EXERCISE: Of the lines below, write out exactly those from the line with "base change); uniform" through the line with "[Module R M]", both included, and skip the rest.
········
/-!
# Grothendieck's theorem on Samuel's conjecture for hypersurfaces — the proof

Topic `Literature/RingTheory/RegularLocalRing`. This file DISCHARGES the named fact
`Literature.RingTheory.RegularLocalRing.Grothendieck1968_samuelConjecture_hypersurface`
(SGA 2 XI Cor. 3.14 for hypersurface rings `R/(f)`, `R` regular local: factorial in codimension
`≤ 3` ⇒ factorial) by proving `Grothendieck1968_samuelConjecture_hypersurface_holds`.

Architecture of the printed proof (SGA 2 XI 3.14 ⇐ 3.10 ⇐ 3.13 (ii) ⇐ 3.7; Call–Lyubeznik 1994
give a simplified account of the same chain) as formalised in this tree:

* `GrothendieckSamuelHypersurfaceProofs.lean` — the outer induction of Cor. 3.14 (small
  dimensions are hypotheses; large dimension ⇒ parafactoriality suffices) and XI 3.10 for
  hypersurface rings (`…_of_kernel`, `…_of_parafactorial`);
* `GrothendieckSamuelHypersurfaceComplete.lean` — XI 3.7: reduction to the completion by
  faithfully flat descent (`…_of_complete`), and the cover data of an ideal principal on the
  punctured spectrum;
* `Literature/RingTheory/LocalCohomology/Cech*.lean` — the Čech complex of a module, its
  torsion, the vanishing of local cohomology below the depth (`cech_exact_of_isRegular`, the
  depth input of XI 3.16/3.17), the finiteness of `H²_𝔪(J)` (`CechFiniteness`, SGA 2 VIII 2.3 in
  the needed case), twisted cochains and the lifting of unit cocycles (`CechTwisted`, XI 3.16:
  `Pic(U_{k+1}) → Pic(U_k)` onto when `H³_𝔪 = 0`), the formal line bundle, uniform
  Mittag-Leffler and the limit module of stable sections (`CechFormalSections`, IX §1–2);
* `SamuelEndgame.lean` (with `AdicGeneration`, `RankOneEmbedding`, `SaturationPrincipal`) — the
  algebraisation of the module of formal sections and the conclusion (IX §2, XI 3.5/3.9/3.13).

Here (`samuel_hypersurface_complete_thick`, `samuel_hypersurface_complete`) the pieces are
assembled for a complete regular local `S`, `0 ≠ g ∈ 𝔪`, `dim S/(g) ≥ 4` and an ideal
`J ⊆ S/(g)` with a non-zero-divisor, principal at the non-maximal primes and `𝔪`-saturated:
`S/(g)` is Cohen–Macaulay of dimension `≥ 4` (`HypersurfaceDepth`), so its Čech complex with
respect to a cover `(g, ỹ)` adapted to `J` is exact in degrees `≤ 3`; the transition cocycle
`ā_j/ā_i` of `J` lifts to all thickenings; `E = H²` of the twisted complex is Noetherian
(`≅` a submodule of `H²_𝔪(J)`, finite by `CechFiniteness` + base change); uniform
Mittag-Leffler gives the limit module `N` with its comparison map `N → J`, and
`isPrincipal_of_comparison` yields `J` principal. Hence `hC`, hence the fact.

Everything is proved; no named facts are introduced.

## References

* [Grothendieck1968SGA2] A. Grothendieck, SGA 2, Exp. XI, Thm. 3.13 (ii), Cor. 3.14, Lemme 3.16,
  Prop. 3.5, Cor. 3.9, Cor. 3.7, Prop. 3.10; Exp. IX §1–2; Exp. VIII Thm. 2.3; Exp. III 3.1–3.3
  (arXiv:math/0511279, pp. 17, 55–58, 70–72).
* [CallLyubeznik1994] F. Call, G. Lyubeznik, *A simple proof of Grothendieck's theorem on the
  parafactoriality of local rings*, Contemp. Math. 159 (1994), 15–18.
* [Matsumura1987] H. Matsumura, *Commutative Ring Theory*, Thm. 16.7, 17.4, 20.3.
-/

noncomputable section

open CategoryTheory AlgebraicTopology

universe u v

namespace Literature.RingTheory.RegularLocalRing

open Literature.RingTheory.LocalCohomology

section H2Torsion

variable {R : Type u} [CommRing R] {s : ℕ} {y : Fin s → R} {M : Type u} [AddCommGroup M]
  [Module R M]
········
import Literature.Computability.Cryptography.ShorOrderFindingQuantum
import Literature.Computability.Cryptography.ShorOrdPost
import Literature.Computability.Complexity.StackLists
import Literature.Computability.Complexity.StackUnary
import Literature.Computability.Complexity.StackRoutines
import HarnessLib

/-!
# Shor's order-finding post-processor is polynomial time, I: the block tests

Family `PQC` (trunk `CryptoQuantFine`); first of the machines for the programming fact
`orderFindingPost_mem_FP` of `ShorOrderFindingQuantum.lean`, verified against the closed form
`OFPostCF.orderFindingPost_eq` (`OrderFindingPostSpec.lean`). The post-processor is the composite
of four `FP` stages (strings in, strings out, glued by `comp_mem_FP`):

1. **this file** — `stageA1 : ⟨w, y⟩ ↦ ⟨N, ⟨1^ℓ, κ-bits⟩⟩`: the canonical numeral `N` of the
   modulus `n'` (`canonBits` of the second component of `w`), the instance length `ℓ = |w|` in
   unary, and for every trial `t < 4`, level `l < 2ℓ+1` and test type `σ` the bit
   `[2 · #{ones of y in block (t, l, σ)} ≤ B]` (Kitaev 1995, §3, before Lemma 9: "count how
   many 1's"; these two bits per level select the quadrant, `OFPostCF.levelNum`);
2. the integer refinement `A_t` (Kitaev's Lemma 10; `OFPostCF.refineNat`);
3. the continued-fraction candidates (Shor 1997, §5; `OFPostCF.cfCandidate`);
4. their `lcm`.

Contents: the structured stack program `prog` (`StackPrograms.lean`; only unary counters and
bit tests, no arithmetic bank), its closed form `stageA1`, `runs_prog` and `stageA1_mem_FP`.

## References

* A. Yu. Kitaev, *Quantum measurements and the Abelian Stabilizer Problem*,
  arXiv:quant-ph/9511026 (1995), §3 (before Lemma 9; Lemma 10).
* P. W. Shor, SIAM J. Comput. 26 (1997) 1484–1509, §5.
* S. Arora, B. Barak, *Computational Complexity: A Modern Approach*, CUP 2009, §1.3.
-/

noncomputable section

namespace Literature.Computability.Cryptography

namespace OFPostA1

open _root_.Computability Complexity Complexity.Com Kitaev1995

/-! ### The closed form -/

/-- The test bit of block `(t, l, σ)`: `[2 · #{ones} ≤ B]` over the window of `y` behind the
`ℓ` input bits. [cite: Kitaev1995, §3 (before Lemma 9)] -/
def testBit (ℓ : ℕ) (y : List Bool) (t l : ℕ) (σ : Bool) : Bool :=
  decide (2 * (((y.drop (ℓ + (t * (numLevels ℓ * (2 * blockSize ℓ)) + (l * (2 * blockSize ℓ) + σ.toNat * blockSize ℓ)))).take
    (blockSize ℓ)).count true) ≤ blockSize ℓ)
········
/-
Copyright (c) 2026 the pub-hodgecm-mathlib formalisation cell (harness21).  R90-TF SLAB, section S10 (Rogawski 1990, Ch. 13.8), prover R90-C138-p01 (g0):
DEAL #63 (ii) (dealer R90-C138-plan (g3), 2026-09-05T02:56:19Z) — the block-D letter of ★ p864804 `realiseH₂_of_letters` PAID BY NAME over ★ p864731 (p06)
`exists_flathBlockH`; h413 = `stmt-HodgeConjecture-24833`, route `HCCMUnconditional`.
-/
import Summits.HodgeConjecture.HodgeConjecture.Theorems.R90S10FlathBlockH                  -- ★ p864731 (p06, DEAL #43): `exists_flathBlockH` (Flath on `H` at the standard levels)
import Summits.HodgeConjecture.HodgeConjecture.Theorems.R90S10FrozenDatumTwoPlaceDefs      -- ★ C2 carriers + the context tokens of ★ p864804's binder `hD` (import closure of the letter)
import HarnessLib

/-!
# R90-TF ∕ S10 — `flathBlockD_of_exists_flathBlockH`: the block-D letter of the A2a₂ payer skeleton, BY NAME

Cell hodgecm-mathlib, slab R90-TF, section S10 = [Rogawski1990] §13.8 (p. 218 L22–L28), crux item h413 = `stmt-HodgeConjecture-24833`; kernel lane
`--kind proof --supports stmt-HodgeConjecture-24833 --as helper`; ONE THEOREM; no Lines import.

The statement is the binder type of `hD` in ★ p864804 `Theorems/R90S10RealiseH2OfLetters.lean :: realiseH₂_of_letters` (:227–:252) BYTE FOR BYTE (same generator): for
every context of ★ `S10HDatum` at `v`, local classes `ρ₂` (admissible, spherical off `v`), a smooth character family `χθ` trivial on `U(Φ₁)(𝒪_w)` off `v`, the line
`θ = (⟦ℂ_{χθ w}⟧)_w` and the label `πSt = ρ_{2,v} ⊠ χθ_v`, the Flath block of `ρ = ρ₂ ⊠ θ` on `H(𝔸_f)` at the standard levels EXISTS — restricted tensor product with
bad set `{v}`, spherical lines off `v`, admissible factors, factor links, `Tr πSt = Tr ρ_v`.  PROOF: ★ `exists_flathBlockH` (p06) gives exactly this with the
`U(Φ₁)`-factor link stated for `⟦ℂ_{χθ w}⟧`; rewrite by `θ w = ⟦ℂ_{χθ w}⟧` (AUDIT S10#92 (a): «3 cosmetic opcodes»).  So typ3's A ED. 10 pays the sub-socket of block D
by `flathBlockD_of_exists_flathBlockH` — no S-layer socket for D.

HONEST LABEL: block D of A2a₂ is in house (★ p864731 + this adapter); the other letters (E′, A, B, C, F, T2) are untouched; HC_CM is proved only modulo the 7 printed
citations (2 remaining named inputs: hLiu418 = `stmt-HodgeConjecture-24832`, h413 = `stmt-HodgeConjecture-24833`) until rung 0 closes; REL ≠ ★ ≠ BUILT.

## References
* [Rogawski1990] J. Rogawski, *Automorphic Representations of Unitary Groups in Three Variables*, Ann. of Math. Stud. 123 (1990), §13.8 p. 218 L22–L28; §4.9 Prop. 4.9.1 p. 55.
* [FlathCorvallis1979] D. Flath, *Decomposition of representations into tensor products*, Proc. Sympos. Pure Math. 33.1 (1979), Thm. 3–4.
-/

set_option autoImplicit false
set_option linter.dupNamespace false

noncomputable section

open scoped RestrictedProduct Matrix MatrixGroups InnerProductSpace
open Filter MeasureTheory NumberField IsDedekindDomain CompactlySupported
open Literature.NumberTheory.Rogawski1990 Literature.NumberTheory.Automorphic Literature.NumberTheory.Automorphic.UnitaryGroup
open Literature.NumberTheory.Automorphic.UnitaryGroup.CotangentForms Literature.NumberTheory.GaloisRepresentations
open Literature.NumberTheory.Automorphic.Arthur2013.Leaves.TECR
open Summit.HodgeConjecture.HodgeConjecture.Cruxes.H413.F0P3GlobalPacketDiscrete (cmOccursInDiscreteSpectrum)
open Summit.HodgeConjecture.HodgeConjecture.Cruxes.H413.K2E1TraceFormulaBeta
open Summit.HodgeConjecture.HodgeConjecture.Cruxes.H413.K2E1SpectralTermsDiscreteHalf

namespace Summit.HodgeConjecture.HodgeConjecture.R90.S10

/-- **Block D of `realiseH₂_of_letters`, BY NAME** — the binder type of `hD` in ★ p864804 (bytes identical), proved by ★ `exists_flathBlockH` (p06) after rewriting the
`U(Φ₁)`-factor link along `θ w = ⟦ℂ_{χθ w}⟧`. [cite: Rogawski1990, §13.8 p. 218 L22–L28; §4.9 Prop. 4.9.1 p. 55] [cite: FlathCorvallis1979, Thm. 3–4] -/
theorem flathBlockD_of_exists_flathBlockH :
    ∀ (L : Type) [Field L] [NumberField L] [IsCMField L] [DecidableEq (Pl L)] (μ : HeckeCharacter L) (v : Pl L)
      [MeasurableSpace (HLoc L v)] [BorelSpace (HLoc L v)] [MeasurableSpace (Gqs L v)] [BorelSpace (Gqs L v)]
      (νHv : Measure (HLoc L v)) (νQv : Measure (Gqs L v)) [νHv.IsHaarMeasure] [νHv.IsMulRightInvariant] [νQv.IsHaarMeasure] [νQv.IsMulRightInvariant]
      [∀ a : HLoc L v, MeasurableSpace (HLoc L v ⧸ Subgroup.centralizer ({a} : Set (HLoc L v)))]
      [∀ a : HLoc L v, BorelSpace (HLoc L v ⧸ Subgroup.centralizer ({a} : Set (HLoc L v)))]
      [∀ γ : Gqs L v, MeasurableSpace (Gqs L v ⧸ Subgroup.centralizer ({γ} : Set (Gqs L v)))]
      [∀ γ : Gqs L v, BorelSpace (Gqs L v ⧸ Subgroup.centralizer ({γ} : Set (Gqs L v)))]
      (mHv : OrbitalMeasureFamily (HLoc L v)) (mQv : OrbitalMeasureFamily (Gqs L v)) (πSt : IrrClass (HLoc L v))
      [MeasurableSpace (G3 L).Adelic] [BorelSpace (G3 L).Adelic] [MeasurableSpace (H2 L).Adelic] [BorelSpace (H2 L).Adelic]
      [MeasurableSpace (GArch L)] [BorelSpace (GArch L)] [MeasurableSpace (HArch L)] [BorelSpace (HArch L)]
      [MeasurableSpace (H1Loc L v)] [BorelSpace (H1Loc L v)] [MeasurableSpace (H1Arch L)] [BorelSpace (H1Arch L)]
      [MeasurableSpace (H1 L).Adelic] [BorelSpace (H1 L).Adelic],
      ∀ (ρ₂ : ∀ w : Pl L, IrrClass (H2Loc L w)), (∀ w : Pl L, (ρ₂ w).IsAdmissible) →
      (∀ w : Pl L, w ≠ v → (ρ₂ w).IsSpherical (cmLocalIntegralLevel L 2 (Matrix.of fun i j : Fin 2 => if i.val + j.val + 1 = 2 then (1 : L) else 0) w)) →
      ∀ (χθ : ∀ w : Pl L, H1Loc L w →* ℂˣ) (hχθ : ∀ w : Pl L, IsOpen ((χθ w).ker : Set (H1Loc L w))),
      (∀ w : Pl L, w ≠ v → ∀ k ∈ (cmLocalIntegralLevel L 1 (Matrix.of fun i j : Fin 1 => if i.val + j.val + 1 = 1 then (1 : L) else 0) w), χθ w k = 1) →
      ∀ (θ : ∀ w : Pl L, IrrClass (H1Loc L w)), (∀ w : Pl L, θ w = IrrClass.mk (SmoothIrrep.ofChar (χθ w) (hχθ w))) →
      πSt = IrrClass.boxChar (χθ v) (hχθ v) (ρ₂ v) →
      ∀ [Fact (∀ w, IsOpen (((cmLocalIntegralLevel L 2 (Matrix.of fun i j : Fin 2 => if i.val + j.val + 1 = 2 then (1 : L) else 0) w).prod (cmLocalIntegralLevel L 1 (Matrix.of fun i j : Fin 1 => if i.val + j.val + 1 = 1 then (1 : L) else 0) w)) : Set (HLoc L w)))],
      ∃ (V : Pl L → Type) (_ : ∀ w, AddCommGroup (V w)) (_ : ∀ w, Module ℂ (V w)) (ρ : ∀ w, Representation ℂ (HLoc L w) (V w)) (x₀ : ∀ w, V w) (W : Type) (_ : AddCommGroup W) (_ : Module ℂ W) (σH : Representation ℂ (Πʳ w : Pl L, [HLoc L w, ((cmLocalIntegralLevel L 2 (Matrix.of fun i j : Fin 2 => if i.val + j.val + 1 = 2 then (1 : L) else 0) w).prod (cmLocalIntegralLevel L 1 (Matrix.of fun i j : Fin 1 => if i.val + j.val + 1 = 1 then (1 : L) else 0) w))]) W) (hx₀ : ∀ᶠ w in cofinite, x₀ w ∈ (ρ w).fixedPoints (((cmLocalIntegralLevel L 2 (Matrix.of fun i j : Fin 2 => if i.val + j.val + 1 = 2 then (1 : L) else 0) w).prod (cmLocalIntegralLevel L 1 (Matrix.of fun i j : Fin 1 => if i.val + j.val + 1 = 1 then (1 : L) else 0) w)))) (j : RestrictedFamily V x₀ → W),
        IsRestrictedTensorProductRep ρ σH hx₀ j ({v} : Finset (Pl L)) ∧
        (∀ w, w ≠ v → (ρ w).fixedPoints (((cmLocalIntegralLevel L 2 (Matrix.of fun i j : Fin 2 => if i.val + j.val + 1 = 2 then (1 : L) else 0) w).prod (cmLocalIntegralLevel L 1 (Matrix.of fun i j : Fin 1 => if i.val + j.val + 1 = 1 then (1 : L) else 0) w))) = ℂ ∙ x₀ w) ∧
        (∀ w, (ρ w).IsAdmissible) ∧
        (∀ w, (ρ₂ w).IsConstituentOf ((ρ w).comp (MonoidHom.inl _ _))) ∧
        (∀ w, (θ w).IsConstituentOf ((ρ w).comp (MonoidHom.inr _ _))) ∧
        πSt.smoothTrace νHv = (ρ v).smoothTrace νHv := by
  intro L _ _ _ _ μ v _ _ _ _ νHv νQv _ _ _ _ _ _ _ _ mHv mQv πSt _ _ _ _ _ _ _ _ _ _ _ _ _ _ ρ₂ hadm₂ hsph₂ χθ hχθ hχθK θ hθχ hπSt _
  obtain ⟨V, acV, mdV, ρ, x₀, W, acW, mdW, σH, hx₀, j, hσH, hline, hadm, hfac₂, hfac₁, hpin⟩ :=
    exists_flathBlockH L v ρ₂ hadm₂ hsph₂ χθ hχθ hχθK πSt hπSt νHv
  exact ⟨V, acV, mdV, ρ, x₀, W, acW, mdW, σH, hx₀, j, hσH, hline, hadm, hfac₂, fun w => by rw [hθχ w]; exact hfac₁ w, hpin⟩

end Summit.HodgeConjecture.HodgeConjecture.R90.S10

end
········
OUTPUT FOR THIS TASK:
(`≅` a submodule of `H²_𝔪(J)`, finite by `CechFiniteness` + base change); uniform
Mittag-Leffler gives the limit module `N` with its comparison map `N → J`, and
`isPrincipal_of_comparison` yields `J` principal. Hence `hC`, hence the fact.

Everything is proved; no named facts are introduced.

## References

* [Grothendieck1968SGA2] A. Grothendieck, SGA 2, Exp. XI, Thm. 3.13 (ii), Cor. 3.14, Lemme 3.16,
  Prop. 3.5, Cor. 3.9, Cor. 3.7, Prop. 3.10; Exp. IX §1–2; Exp. VIII Thm. 2.3; Exp. III 3.1–3.3
  (arXiv:math/0511279, pp. 17, 55–58, 70–72).
* [CallLyubeznik1994] F. Call, G. Lyubeznik, *A simple proof of Grothendieck's theorem on the
  parafactoriality of local rings*, Contemp. Math. 159 (1994), 15–18.
* [Matsumura1987] H. Matsumura, *Commutative Ring Theory*, Thm. 16.7, 17.4, 20.3.
-/

noncomputable section

open CategoryTheory AlgebraicTopology

universe u v

namespace Literature.RingTheory.RegularLocalRing

open Literature.RingTheory.LocalCohomology

section H2Torsion

variable {R : Type u} [CommRing R] {s : ℕ} {y : Fin s → R} {M : Type u} [AddCommGroup M]
  [Module R M]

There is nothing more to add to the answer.